Михаил Алексеевич Алексеев
22 июня… О чём предупреждала советская военная разведка. «Гитлер отдал приказ о подготовке к войне с СССР»
Автор выражает благодарность за оказание помощи и поддержку при подготовке к изданию монографии Александру Ивановичу Колпакиди, Олегу Владимировичу Каримову, Юрию Владимировичу Григорьеву, Сергею Вадимовичу Чертопруду, Виктору Борисовичу Леушу, Владимиру Петровичу Шишову, Тамаре Дмитриевне Михайленко, Владимиру Николаевичу Егорову и Геннадию Владимировичу Потапову
© Алексеев М., 2020
© ООО «Маг Сервис», 2020
© ООО «Издательство Родина», 2020
Предисловие
Освещение советской военной разведкой планов нападения фашистской Германии на Советский Союз целесообразно рассматривать в сложном контексте международный отношений периода, предшествовавшего июню 1941 г., а также учитывая то обстоятельство, что только за вождями двух стран оставалось последнее слово начинать или не начинать боевые действия, а если развязывать войну, то в какие сроки.

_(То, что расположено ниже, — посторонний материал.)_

import Summits.QuantumFields.YangMills.Theorems.BalabanUVNodesSpineRates
import Summits.QuantumFields.YangMills.Theorems.BalabanUVNodesN18KingModelTorus
import Summits.QuantumFields.YangMills.Theorems.BalabanUVNodesN18DressedCarriers
import Summits.QuantumFields.YangMills.Theorems.BalabanUVNodesN18End

/-!
# BalabanUVNodes ∕ N18 — the node's STATEMENT OF RECORD in the ROUTE's vocabulary, `YMDAG.UVSplit.N18At` (module 2
# `BalabanUVNodesSpineRates`, p418381), read, transported and INHABITED BY NAME; the shape of the `S_N18 RRec` one-liner
# (Track A, DAG node N18 = NE5 `T4OutputRate.NE5 EA EB W κ θ C₅` :211 ↦ cluster K4 stub `S_N18 RRec := ∀ …, RRec … R → N18At R.u3`)

HONEST FRAMING.  Count-neutral kernel bookkeeping (seat pub-ymgap-dag-n18-a g4, KNIT-BY-NAME; `--supports stmt-QuantumFields-19182`).
Nothing of Bałaban's one-step outputs `E^{(j)}(X; g, U)` is asserted or discharged: NE5 is NOT IN PRINT ([Balaban1987RG1] Thm 1
p. 259 has only the uniformity in ε) and has no tree producer at the carriers of record (NODE O 0∕1; NODE 00's rate-record
predicate `RRec` not yet typed); the model inhabitant is King's A = 0 scalar MODEL; NOT a node discharge; one finite torus;
nothing continuum ∕ ℝ⁴ ∕ OS ∕ mass-gap ∕ Clay.  THEOREMS ONLY: 0 `def`, 0 `sorry`, standard axioms.

THE POINT.  Since module 2 of the route package landed, N18's statement of record is the tree constant
`YMDAG.UVSplit.N18At (u : U3Carriers) : Prop := ∀ b : ℝ, 0 < b → b ≤ u.γ → NE5 u.EA (u.EB b) u.W u.κ u.θ u.C₅` on node U3's
SHARED carrier bundle `U3Carriers = ⟨C, W, γ, κ, EA, EB, θ, C₅, Λ, C₉, ω, cr, ρ⟩`, and the K4 stub is
`S_N18 RRec := ∀ F D g₀ os R, RRec F D g₀ os R → N18At R.u3`.  This file knits the seat's landed N18 theorems to THAT decl:
* §1 reading and transport: `n18At_mk_iff` (the decl on a bundle literal IS the K4 family shape `∀ b ∈ ]0,γ], NE5 EA (EB b) W κ θ C₅`
  of `N18Knit` ∕ `N18End` ∕ `N18KingModel.ne5_family_of_const`), `n18At_of_ne5` (constant family), `n18At_mono` (window ∕ `γ` ∕
  `κ` ∕ `θ` ∕ `C₅` monotonicity — how pinned record letters are matched; `N18Knit.ne5_mono`), `n18At_letters_irrel` (the decl does
  not read `Λ, C₉, ω, cr, ρ`);
* §2 **`n18At_dressed_iff`** — on the DRESSED bundle of record (`Dom := Dom₀ ⊕ (Dom₀ × T)`, plan [YMPLAN-G61-WORD-U3-DRESSED], module 2's
  `U3Carriers` docstring): `N18At` ⇔ vacuum `N18At` ∧ `∀ t` dressed `N18At` at the SAME letters (`N18DressedCarriers.ne5_dressed_iff`);
* §3 **`n18At_of_end8_shape`** — the END of row NE5 (`N18End.n18_family_of_end8`, T53) concludes EXACTLY `N18At` at the bundle
  `⟨torusCarriers N W, W′, γ, (1−10δ)½Lκ, g ↦ reFunctional N W (E₀ g) g, b g ↦ reFunctional N W (E₁ b g) g, θ, 2A₂C₃ε₁∕s, Λ, C₉, ω, cr, ρ⟩`
  for ANY remaining letters (the Bałaban-side knit: N18At under the END's binders — NODE O's per-term records, N10∕NODE A envelopes,
  rows NE2∕NE3's rate via `N18Knit.window_radius_le_reach`);
* §4 **`n18At_kingModel_threeFactor_torus`** — THE ROUTE'S N18 DECL INHABITED UNCONDITIONALLY by King's printed model: for King's
  ACTUAL three-factor graphs (4.42) on Bałaban's tori (`N18KingModelTorus.ne5_kingModel_threeFactor_torus`, p418046) there are `κ > 0`,
  `C₅ ≥ 0` with `N18At ⟨C, W, γ′, κ, EA, fun _ => EB, L^{−γ∕2}, C₅, Λ, C₉, ω, cr, ρ⟩` for every carriers∕read-outs∕window∕letters
  — `θ = L^{−γ∕2} < 1` iff `γ > 0`;
* §5 the `S_N18` ONE-LINER'S SHAPE: `s_N18_of_u3_pinned` — any rate-record predicate that PINS the U3 bundle of `R` to bundles
  carrying `N18At` yields `S_N18 RRec`; `s_N18_toyRecord` — the stub for the TOY predicate «`R.u3` is King's model bundle» (a MODEL
  record, NOT NODE 00's `RRec`), so the K4 join `SpineRates_of` consumes an inhabited `S_N18` at model level.
NOT COVERED: NODE 00's `RRec` (def-T, ETA 2026-08-30…09-01) and hence `S_N18 RRec` proper; NE5 for Bałaban's `E^{(j)}(X; g, U)`.

Sources: T. Bałaban, Commun. Math. Phys. **109** (1987) 249–301 [Balaban1987RG1] (0.24)–(0.25) p. 257, Thm 1 p. 259; **116**
(1988) 1–22 [Balaban1988RG2Cluster] (2.13)–(2.41) pp. 14–21 (the END's inputs); **119** (1988) 243–285 [Balaban1988Convergent]
(2.27) p. 259 (dressed pieces); C. King, Commun. Math. Phys. **102** (1986) 649–677 [King1986] Prop. 3.9 (3.73) p. 665.
No claim about the mass gap.
-/

noncomputable section

namespace Summit.QuantumFields.YangMills.BalabanUVNodes.N18AtByName

open Matrix
open Literature.MathematicalPhysics.QuantumFieldTheory.Balaban1983to89
open Literature.MathematicalPhysics.QuantumFieldTheory.Balaban1983to89.T4Continuum
open Literature.MathematicalPhysics.QuantumFieldTheory.Balaban1983to89.T4OutputRate (Carriers Functional NE5)
open Literature.MathematicalPhysics.QuantumFieldTheory.Balaban1983to89.B5Prop11Plancherel (Tor fine)
open Literature.MathematicalPhysics.QuantumFieldTheory.Balaban1983to89.TreeLengthTorus (TDom)
open Literature.MathematicalPhysics.QuantumFieldTheory.Balaban1983to89.B13Lemma3Torus (TwoTorusStep)
open Literature.MathematicalPhysics.QuantumFieldTheory.King1986 (aK)
open Literature.MathematicalPhysics.QuantumFieldTheory.King1986.Torus (minimiser effLaplacian blockProj blockOf tdistT)
open Summit.QuantumFields.BalabanUV.T4Continuum.Spine.NE5.TwoRunTorusNE5 (torusCarriers reFunctional)
open Summit.QuantumFields.YangMills.BalabanUVNodes.N18Knit (ne5_mono)
open Summit.QuantumFields.YangMills.BalabanUVNodes.N18DressedCarriers (ne5_dressed_iff)
open Summit.QuantumFields.YangMills.BalabanUVNodes.N18KingModelTorus (ne5_kingModel_threeFactor_torus)
open YMDAG.UVSplit (U3Carriers N18At S_N18 RateRecordPred RateCarriers Datum)

/-! ## §1 Reading and transporting `N18At` -/

/-- **`N18At` on a bundle literal IS the K4 family shape** `∀ b ∈ ]0, γ], NE5 EA (EB b) W κ θ C₅` (`Iff.rfl`). [folklore] -/
theorem n18At_mk_iff {C : Carriers} {W : Set (ℕ → ℝ)} {γ κ : ℝ} {EA : Functional C C.BgA} {EB : ℝ → Functional C C.BgB}
    {θ C₅ : ℝ} {Λ : ℕ → ℕ → ℝ} {C₉ ω cr ρ : ℝ} :
    N18At ⟨C, W, γ, κ, EA, EB, θ, C₅, Λ, C₉, ω, cr, ρ⟩ ↔ ∀ b : ℝ, 0 < b → b ≤ γ → NE5 EA (EB b) W κ θ C₅ :=
  Iff.rfl

/-- A single two-run rate `NE5 EA EB W κ θ C₅` gives `N18At` for the CONSTANT first-coupling family `fun _ => EB`, at any window
radius `γ` and any remaining letters. [folklore] -/
theorem n18At_of_ne5 {C : Carriers} {W : Set (ℕ → ℝ)} {κ θ C₅ : ℝ} {EA : Functional C C.BgA} {EB : Functional C C.BgB}
    (h : NE5 EA EB W κ θ C₅) (γ : ℝ) (Λ : ℕ → ℕ → ℝ) (C₉ ω cr ρ : ℝ) :
    N18At ⟨C, W, γ, κ, EA, fun _ => EB, θ, C₅, Λ, C₉, ω, cr, ρ⟩ :=
  fun _ _ _ => h

/-- `N18At` does not read the NE9 ∕ read-out letters `Λ, C₉, ω, cr, ρ` of the shared bundle. [folklore] -/
theorem n18At_letters_irrel {C : Carriers} {W : Set (ℕ → ℝ)} {γ κ : ℝ} {EA : Functional C C.BgA}
    {EB : ℝ → Functional C C.BgB} {θ C₅ : ℝ} {Λ Λ' : ℕ → ℕ → ℝ} {C₉ C₉' ω ω' cr cr' ρ ρ' : ℝ}
    (h : N18At ⟨C, W, γ, κ, EA, EB, θ, C₅, Λ, C₉, ω, cr, ρ⟩) : N18At ⟨C, W, γ, κ, EA, EB, θ, C₅, Λ', C₉', ω', cr', ρ'⟩ :=
  h

/-- **Letter matching** (how an END's letters meet a record's pinned letters): `N18At` survives shrinking the window and the
radius `γ`, lowering `κ`, raising `θ ≥ 0` and `C₅ ≥ 0` (`N18Knit.ne5_mono`). [folklore] -/
theorem n18At_mono {C : Carriers} {W W' : Set (ℕ → ℝ)} {γ γ' κ κ' : ℝ} {EA : Functional C C.BgA}
    {EB : ℝ → Functional C C.BgB} {θ θ' C₅ C₅' : ℝ} {Λ Λ' : ℕ → ℕ → ℝ} {C₉ C₉' ω ω' cr cr' ρ ρ' : ℝ}
    (h : N18At ⟨C, W, γ, κ, EA, EB, θ, C₅, Λ, C₉, ω, cr, ρ⟩) (hW : W' ⊆ W) (hγ : γ' ≤ γ) (hκ : κ' ≤ κ) (hθ : 0 ≤ θ)
    (hθ' : θ ≤ θ') (hC₅ : 0 ≤ C₅) (hC : C₅ ≤ C₅') :
    N18At ⟨C, W', γ', κ', EA, EB, θ', C₅', Λ', C₉', ω', cr', ρ'⟩ :=
  fun b hb hbγ => ne5_mono (h b hb (hbγ.trans hγ)) hW hκ hθ hθ' hC₅ hC

/-! ## §2 `N18At` on the DRESSED bundle of record -/

/-- **N18's DECL ON THE DRESSED U3 BUNDLE = VACUUM `N18At` ∧ DRESSED `N18At` UNIFORMLY IN THE SOURCE, SAME LETTERS.**  With the
carriers of record `{ C with Dom := C.Dom ⊕ (C.Dom × T), scale (X,t) := scale X, d (X,t) := d X }` (module 2's `U3Carriers`
docstring), run A reading `EA` ∕ `DA t`, run B's family reading `EB b` ∕ `DB t b`:
`N18At` (dressed bundle) ⇔ `N18At ⟨C, …, EA, EB, …⟩ ∧ ∀ t, N18At ⟨C, …, DA t, DB t, …⟩`. [cite: Balaban1988Convergent, (2.27) p.259] -/
theorem n18At_dressed_iff {C : Carriers} {T : Type} (EA : Functional C C.BgA) (EB : ℝ → Functional C C.BgB)
    (DA : T → Functional C C.BgA) (DB : T → ℝ → Functional C C.BgB) {W : Set (ℕ → ℝ)} {γ κ θ C₅ : ℝ}
    {Λ : ℕ → ℕ → ℝ} {C₉ ω cr ρ : ℝ} :
    N18At ⟨{ C with
              Dom := C.Dom ⊕ (C.Dom × T)
              scale := Sum.elim C.scale fun p => C.scale p.1
              d := Sum.elim C.d fun p => C.d p.1
              d_nonneg := Sum.rec (fun X => C.d_nonneg X) fun p => C.d_nonneg p.1 },
            W, γ, κ, (fun g U X => Sum.elim (EA g U) (fun p => DA p.2 g U p.1) X),
            (fun b g U X => Sum.elim (EB b g U) (fun p => DB p.2 b g U p.1) X), θ, C₅, Λ, C₉, ω, cr, ρ⟩
      ↔ N18At ⟨C, W, γ, κ, EA, EB, θ, C₅, Λ, C₉, ω, cr, ρ⟩ ∧ ∀ t, N18At ⟨C, W, γ, κ, DA t, DB t, θ, C₅, Λ, C₉, ω, cr, ρ⟩ := by
  constructor
  · intro h
    refine ⟨fun b hb hbγ => ?_, fun t b hb hbγ => ?_⟩
    · exact ((ne5_dressed_iff EA (EB b) DA (fun t => DB t b)).1 (h b hb hbγ)).1
    · exact ((ne5_dressed_iff EA (EB b) DA (fun t => DB t b)).1 (h b hb hbγ)).2 t
  · rintro ⟨h0, h1⟩ b hb hbγ
    exact (ne5_dressed_iff EA (EB b) DA (fun t => DB t b)).2 ⟨h0 b hb hbγ, fun t => h1 t b hb hbγ⟩

/-! ## §3 The END of row NE5 concludes `N18At` at the torus bundle (Bałaban side, under the END's binders) -/

/-- **THE END'S CONCLUSION IS `N18At`.**  The K4 family shape delivered by `N18End.n18_family_of_end8` (T53
`TwoRunTorusNE5Final8.ne5_end_final_all8` re-indexed by member and coupling sequence) at the torus carriers
`torusCarriers N W`, the coupling-READING functionals `g ↦ reFunctional N W (E₀ g) g`, `b g ↦ reFunctional N W (E₁ b g) g`, window `W′`,
radius `γ`, letters `κ′, θ, C₅′` IS `N18At` at the bundle `⟨torusCarriers N W, W′, γ, κ′, …, θ, C₅′, Λ, C₉, ω, cr, ρ⟩` for any NE9 ∕
read-out letters — so N18 at those carriers holds under exactly the END's binders (NODE O's per-term records at the window
scales, N10 ∕ NODE A envelopes, rows NE2∕NE3's rate through `N18Knit.window_radius_le_reach`). [cite: Balaban1988RG2Cluster, (2.38)–(2.41) pp.20–21] -/
theorem n18At_of_end8_shape {L : ℕ} [NeZero L] {N : ℕ → ℕ} [∀ j, NeZero (N j)] (W : (j : ℕ) → TwoTorusStep 4 L (N j))
    {E₀ : (g : ℕ → ℝ) → (j : ℕ) → TDom 4 (N j) → (W j).Φ → ℂ}
    {E₁ : (b : ℝ) → (g : ℕ → ℝ) → (j : ℕ) → TDom 4 (N j) → (W j).Φ → ℂ} {W' : Set (ℕ → ℝ)} {γ κ' θ C₅' : ℝ}
    (h : ∀ b : ℝ, 0 < b → b ≤ γ →
      NE5 (C := torusCarriers N W) (fun g => reFunctional N W (E₀ g) g) (fun g => reFunctional N W (E₁ b g) g)
        W' κ' θ C₅')
    (Λ : ℕ → ℕ → ℝ) (C₉ ω cr ρ : ℝ) :
    N18At ⟨torusCarriers N W, W', γ, κ', fun g => reFunctional N W (E₀ g) g,
      fun b g => reFunctional N W (E₁ b g) g, θ, C₅', Λ, C₉, ω, cr, ρ⟩ :=
  h

/-! ## §4 THE ROUTE'S N18 DECL INHABITED by King's printed model (unconditional; `θ = L^{−γ∕2}`, `κ > 0`) -/

variable {d : ℕ}

/-- **`N18At` INHABITED WITH CONTENT.**  For `d ≥ 1`, odd `L > 1`, `a > 0`, `m² > 0`, `0 ≤ γ ≤ 1` there are `κ > 0`, `C₅ ≥ 0`
(`d, L, a, m², γ` only) such that for every `n ≥ 1`, every family of Bałaban unit tori, every carriers `C` (`scale ≥ 1`, fine
points `x_A, y_A` under `x_B, y_B`, `d X ≤ |B(x_A) − B(y_A)|_{T₁}`), every functionals reading King's (4.42) three-factor graphs on
the scale-`j` tori, every window `W`, radius `γ′` and NE9 ∕ read-out letters:
`N18At ⟨C, W, γ′, κ, EA, fun _ => EB, L^{−γ∕2}, C₅, Λ, C₉, ω, cr, ρ⟩` — `N18KingModelTorus.ne5_kingModel_threeFactor_torus` ∘
`n18At_of_ne5`.  A = 0 MODEL, `g`∕`U` unread. [cite: King1986, Prop. 3.9 (3.73) p.665, (4.42)–(4.43) p.675] -/
theorem n18At_kingModel_threeFactor_torus (hd : 1 ≤ d) (L : ℕ) [NeZero L] (hLp : Odd L ∧ 1 < L) {a m2 : ℝ}
    (ha : 0 < a) (hm : 0 < m2) {γ : ℝ} (hγ0 : 0 ≤ γ) (hγ1 : γ ≤ 1) :
    ∃ κ C₅ : ℝ, 0 < κ ∧ 0 ≤ C₅ ∧
      ∀ (n : ℕ) (_hn : 1 ≤ n) (M : ℕ → Fin d → ℕ) [∀ j μ, NeZero (M j μ)]
        (_hM : ∀ j, ∃ mm : ℕ, ∀ μ, L * M j μ = 2 * L ^ mm)
        (C : Carriers) (_hsc : ∀ X, 1 ≤ C.scale X)
        (xA yA : (X : C.Dom) → Tor (fine (L ^ C.scale X) (fine L (M (C.scale X)))))
        (xB yB : (X : C.Dom) → Tor (fine (L ^ n * L ^ C.scale X) (fine L (M (C.scale X)))))
        (_hx : ∀ X μ, (xA X μ).val = (xB X μ).val / L ^ n)
        (_hy : ∀ X μ, (yA X μ).val = (yB X μ).val / L ^ n)
        (_hd : ∀ X, C.d X ≤ tdistT (fine L (M (C.scale X)))
            (blockOf (L ^ C.scale X) (fine L (M (C.scale X))) (xA X))
            (blockOf (L ^ C.scale X) (fine L (M (C.scale X))) (yA X)))
        (EA : Functional C C.BgA) (EB : Functional C C.BgB)
        (_hEA : ∀ g U X, EA g U X =
          (fun z => minimiser (L ^ C.scale X) (fine L (M (C.scale X))) (aK a L (C.scale X))
              (((L ^ C.scale X : ℕ) : ℝ) ^ 2) m2 (Pi.single z 1) (xA X))
            ⬝ᵥ ((effLaplacian (L ^ C.scale X) (fine L (M (C.scale X))) (aK a L (C.scale X))
                    (((L ^ C.scale X : ℕ) : ℝ) ^ 2) m2
                  + (a * ((L : ℝ) ^ 2)⁻¹) • blockProj L (M (C.scale X)))⁻¹
                *ᵥ fun w => minimiser (L ^ C.scale X) (fine L (M (C.scale X))) (aK a L (C.scale X))
                    (((L ^ C.scale X : ℕ) : ℝ) ^ 2) m2 (Pi.single w 1) (yA X)))
        (_hEB : ∀ g U X, EB g U X =
          (fun z => minimiser (L ^ n * L ^ C.scale X) (fine L (M (C.scale X))) (aK a L (C.scale X + n))
              (((L ^ n * L ^ C.scale X : ℕ) : ℝ) ^ 2) m2 (Pi.single z 1) (xB X))
            ⬝ᵥ ((effLaplacian (L ^ n * L ^ C.scale X) (fine L (M (C.scale X))) (aK a L (C.scale X + n))
                    (((L ^ n * L ^ C.scale X : ℕ) : ℝ) ^ 2) m2
                  + (a * ((L : ℝ) ^ 2)⁻¹) • blockProj L (M (C.scale X)))⁻¹
                *ᵥ fun w => minimiser (L ^ n * L ^ C.scale X) (fine L (M (C.scale X))) (aK a L (C.scale X + n))
                    (((L ^ n * L ^ C.scale X : ℕ) : ℝ) ^ 2) m2 (Pi.single w 1) (yB X)))
        (W : Set (ℕ → ℝ)) (γ' : ℝ) (Λ : ℕ → ℕ → ℝ) (C₉ ω cr ρ : ℝ),
        N18At ⟨C, W, γ', κ, EA, fun _ => EB, (L : ℝ) ^ (-(γ / 2)), C₅, Λ, C₉, ω, cr, ρ⟩ := by
  obtain ⟨κ, C₅, hκ, hC₅, H⟩ := ne5_kingModel_threeFactor_torus hd L hLp ha hm hγ0 hγ1
  refine ⟨κ, C₅, hκ, hC₅, ?_⟩
  intro n hn M _ hM C hsc xA yA xB yB hx hy hdd EA EB hEA hEB W γ' Λ C₉ ω cr ρ
  exact n18At_of_ne5 (H n hn M hM C hsc xA yA xB yB hx hy hdd EA EB hEA hEB W) γ' Λ C₉ ω cr ρ

/-! ## §5 The shape of the `S_N18 RRec` one-liner -/

/-- **THE `S_N18` ONE-LINER'S SHAPE.**  If a rate-record predicate `RRec` PINS the U3 bundle of every record `R` to a bundle
`u₀(F, D, g₀, os)` carrying `N18At`, then the K4 stub `S_N18 RRec` holds.  (NODE 00's `RRec` is not yet typed; when it sets
`R.u3` from NODE O's objects, `h` is §3 ∕ `N18Coherence.ne5_family_couplingReading_of_primitive_rate` read at the record.) [folklore] -/
theorem s_N18_of_u3_pinned {Nc : ℕ} [NeZero Nc] (RRec : RateRecordPred Nc)
    (u₀ : (F : T4Family) → Datum F Nc → (ℕ → ℝ) → List (ULoop F) → U3Carriers)
    (h : ∀ F D g₀ os, N18At (u₀ F D g₀ os))
    (hpin : ∀ F D g₀ os (R : RateCarriers Nc), RRec F D g₀ os R → R.u3 = u₀ F D g₀ os) : S_N18 RRec := by
  intro F D g₀ os R hR
  rw [hpin F D g₀ os R hR]
  exact h F D g₀ os

/-- **`S_N18` FOR A TOY RECORD PREDICATE (model level).**  For the predicate «the U3 bundle of `R` IS the bundle `u₀`» with any
`u₀` carrying `N18At` — e.g. King's model bundle of §4 — the K4 stub holds: `S_N18 (fun _ _ _ _ R => R.u3 = u₀)`.  A MODEL
record, NOT NODE 00's `RRec`; shows the join `SpineRates_of` can be fed an inhabited `S_N18`. [folklore] -/
theorem s_N18_toyRecord {Nc : ℕ} [NeZero Nc] (u₀ : U3Carriers) (h : N18At u₀) :
    S_N18 (N := Nc) (fun _ _ _ _ R => R.u3 = u₀) :=
  s_N18_of_u3_pinned (Nc := Nc) _ (fun _ _ _ _ => u₀) (fun _ _ _ _ => h) (fun _ _ _ _ _ hR => hR)

end Summit.QuantumFields.YangMills.BalabanUVNodes.N18AtByName

end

Более того, Гитлер сам определял те цели, которые должны быть достигнуты военным путем и объекты нападения, и тем самым давал начало оперативным разработкам штабов видов вооруженных сил по подготовке боевых действий, отслеживая все этапы этой подготовки, внося коррективы в ее исполнение. Честолюбивые интересы фюрера отождествлялись с государственными интересами Германии. Это привело к тому, что многие важные стратегические решения принимались в угоду личной амбиции Гитлера, хотя они были заведомо нецелесообразны с военной и политической точки зрения и требовали необоснованных издержек людских сил и материальных средств.
Сталин же, исходя из своего видения международной обстановки, существовавшей на этот момент расстановки сил и своих представлений о геополитических интересах СССР, пытался, с одной стороны, обеспечить безопасность советского государства и отсрочить неминуемый момент втягивания страны в войну, а с другой стороны, старался извлечь максимальную выгоду из участия в союзах.
Вооруженное столкновение Германии и Советского Союза было неизбежно. Однако, этому предшествовала политика взаимных уступок и обоюдных выигрышей, когда каждая из сторон рассчитывала в краткосрочной (и даже среднесрочной) перспективе на лояльность на данный момент партнера по отношению к проводимой ею внешней политике (вплоть до применения военной силы против третьих стран) и когда каждая из сторон стремилась занять более выгодные позиции в преддверии будущей войны.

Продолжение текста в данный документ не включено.